Open Access Open Badges Research article

Automated identification of protein-ligand interaction features using Inductive Logic Programming: a hexose binding case study

Jose C A Santos1*, Houssam Nassif2, David Page2, Stephen H Muggleton1 and Michael J E Sternberg3

Author Affiliations

1 Computational Bioinformatics Laboratory, Department of Computer Science, Imperial College London, London, SW7 2BZ, UK

2 Department of Computer Sciences, Department of Biostatistics and Medical Informatics, University of Wisconsin-Madison, Madison, WI-53706, USA

3 Centre for Bioinformatics, Department of Life Sciences, Imperial College London, London, SW7 2AZ, UK

For all author emails, please log on.

BMC Bioinformatics 2012, 13:162  doi:10.1186/1471-2105-13-162

Published: 11 July 2012



There is a need for automated methods to learn general features of the interactions of a ligand class with its diverse set of protein receptors. An appropriate machine learning approach is Inductive Logic Programming (ILP), which automatically generates comprehensible rules in addition to prediction. The development of ILP systems which can learn rules of the complexity required for studies on protein structure remains a challenge. In this work we use a new ILP system, ProGolem, and demonstrate its performance on learning features of hexose-protein interactions.

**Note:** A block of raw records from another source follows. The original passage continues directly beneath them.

import Summits.HubbardSuperconductivity.HubbardSuperconductivity.Theorems.NodalWardXYPerturbedXYOrderTiltedBounds
import Summits.HubbardSuperconductivity.HubbardSuperconductivity.Theorems.NodalWardXYPerturbedXYOrderEquivalence

/-!
# Engine statement, T-RG-native format (crux stmt-HubbardSuperconductivity-10739, line schwarz-inheritance, lead c13)

Planner-facing, farm-checked companion of `Cruxes/PerturbedXYOrder/EngineStatement.lean` (lead c4: `ComplexStabilityXY3`).
Since skeleton rev 12/13 (lead c12) the single registered stub of the only eligible line is no longer `ComplexStabilityXY3`
(≡ the crux, p106199) but its LOCAL-OBSERVABLE form `stub_tiltedCorrelationBounds` — the native output format of the
unwritten volume-uniform low-temperature multiscale expansion for complex two-body tilts ("T-RG"; Balaban 1995–98 /
Balaban–O'Carroll 1999 class, unprinted for complex perturbations).  This file names that statement
(`TiltedCorrelationBoundsXY3`) and records the landed one-line closers, so that a route planner can file ONE `@[conjecture]`
engine item in either format and make `PerturbedXYOrder` a conditional bridge on it (HANDBACK-c12 §5 A′, HANDBACK-c13):

* `TiltedCorrelationBoundsXY3 → ComplexStabilityXY3'` (`complexStability_of_tiltedCorrelationBounds`, p141548);
* `TiltedCorrelationBoundsXY3 → PerturbedXYOrder` (`perturbedXYOrder_of_tiltedCorrelationBounds`, p141548);
* `ComplexStabilityXY3' ↔ PerturbedXYOrder` (`perturbedXYOrder_iff_complexStability`, p106199).

`TiltedCorrelationBoundsXY3` is formally STRONGER than the crux (it bounds every tilted pair-current and two-point value, the crux
only their `K`-weighted / site-averaged combinations); no converse is claimed.  Vocabulary = `Theorems/NodalWardXYDefs.lean`
(p76365).  WORKFILE (Cruxes/), not a Theorems proposal: filing statement items is the planner's call (D-0014); nothing here is
new mathematics.
-/

namespace Summit.HubbardSuperconductivity.HubbardSuperconductivity.Cruxes.PerturbedXYOrder.Engine

open MeasureTheory Literature.Probability.LatticeModels
open Summit.HubbardSuperconductivity.HubbardSuperconductivity.Theses.NodalWardXY
open Summit.HubbardSuperconductivity.HubbardSuperconductivity.Theorems.PerturbedXYOrder

/-- **TiltedCorrelationBoundsXY3** (the engine in T-RG-native format; open, Balaban class).  Low-temperature classical XY model on
`(ℤ/Lℤ)³` tilted by a complex two-current kernel with `(1+dist)⁻⁴` tails: there are `J₀`, `ε₂ > 0`, `C > 0` such that for all
`J ≥ J₀`, all `L ≥ 2` and every admissible `K` with `Z_K ≠ 0`, the complex tilted state `⟨F⟩_K = ∫_cube F w_J e^{W_K} / Z_K`
satisfies `‖⟨j_b j_b'⟩_K‖ ≤ C` for all bond pairs and `‖⟨cos(θ_x − θ_y)⟩_K‖ ≤ C` for all site pairs — uniformly in the volume.
Verbatim the registered stub `stub_tiltedCorrelationBounds` (skeleton rev 13, sha f5b5b8874f13). -/
def TiltedCorrelationBoundsXY3 : Prop :=
  ∃ J₀ ε₂ C : ℝ, 0 < ε₂ ∧ 0 < C ∧ ∀ J : ℝ, J₀ ≤ J → ∀ (L : ℕ) [NeZero L], 2 ≤ L →
    ∀ K : Bond L → Bond L → ℂ, Admissible L ε₂ K → Zk J K ≠ 0 →
      (∀ b b' : Bond L,
        ‖(∫ θ in cube L, (cur b θ : ℂ) * (cur b' θ : ℂ) * (wJ J θ * Complex.exp (Wk K θ))) / Zk J K‖ ≤ C) ∧
      (∀ x y : TorusSite 3 L,
        ‖(∫ θ in cube L, (Real.cos (θ x - θ y) : ℂ) * (wJ J θ * Complex.exp (Wk K θ))) / Zk J K‖ ≤ C)

/-- **ComplexStabilityXY3'** (lead c4's engine format, restated here so that this file does not depend on
`EngineStatement.lean`): `Z_K ≠ 0 ∧ ‖num_K/Z_K/L⁶‖ ≤ B` uniformly.  ≡ `PerturbedXYOrder` (p106199). -/
def ComplexStabilityXY3' : Prop :=
  ∃ J₀ ε₂ B : ℝ, 0 < ε₂ ∧ 0 < B ∧ ∀ J : ℝ, J₀ ≤ J → ∀ (L : ℕ) [NeZero L], 2 ≤ L →
    ∀ K : Bond L → Bond L → ℂ, Admissible L ε₂ K → Zk J K ≠ 0 ∧ ‖cratio L J K‖ ≤ B

/-- T-RG format ⇒ c4 format (log-derivative continuity along the admissible ray; landed p141548). -/
theorem complexStabilityXY3'_of_tilted (h : TiltedCorrelationBoundsXY3) : ComplexStabilityXY3' :=
  complexStability_of_tiltedCorrelationBounds h

/-- The crux from the engine in T-RG format (one line; this is how `PerturbedXYOrder` closes once the engine item lands). -/
theorem perturbedXYOrder_of_tiltedEngine (h : TiltedCorrelationBoundsXY3) : PerturbedXYOrder :=
  perturbedXYOrder_of_tiltedCorrelationBounds h

/-- c4 format ⇔ the crux (landed p106199; Schwarz inheritance one way, Borel–Carathéodory the other). -/
theorem complexStabilityXY3'_iff : ComplexStabilityXY3' ↔ PerturbedXYOrder :=
  perturbedXYOrder_iff_complexStability.symm

end Summit.HubbardSuperconductivity.HubbardSuperconductivity.Cruxes.PerturbedXYOrder.Engine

The rules induced by ProGolem detect interactions mediated by aromatics and by planar-polar residues, in addition to less common features such as the aromatic sandwich. The rules also reveal a previously unreported dependency for residues CYS and LEU. They also specify interactions involving aromatic and hydrogen bonding residues. This paper shows that Inductive Logic Programming implemented in ProGolem can derive rules giving structural features of protein/ligand interactions. Several of these rules are consistent with descriptions in the literature.


In addition to confirming literature results, ProGolem’s model has a 10-fold cross-validated predictive accuracy that is superior, at the 95% confidence level, to another ILP system previously used to study protein/hexose interactions and is comparable with state-of-the-art statistical learners.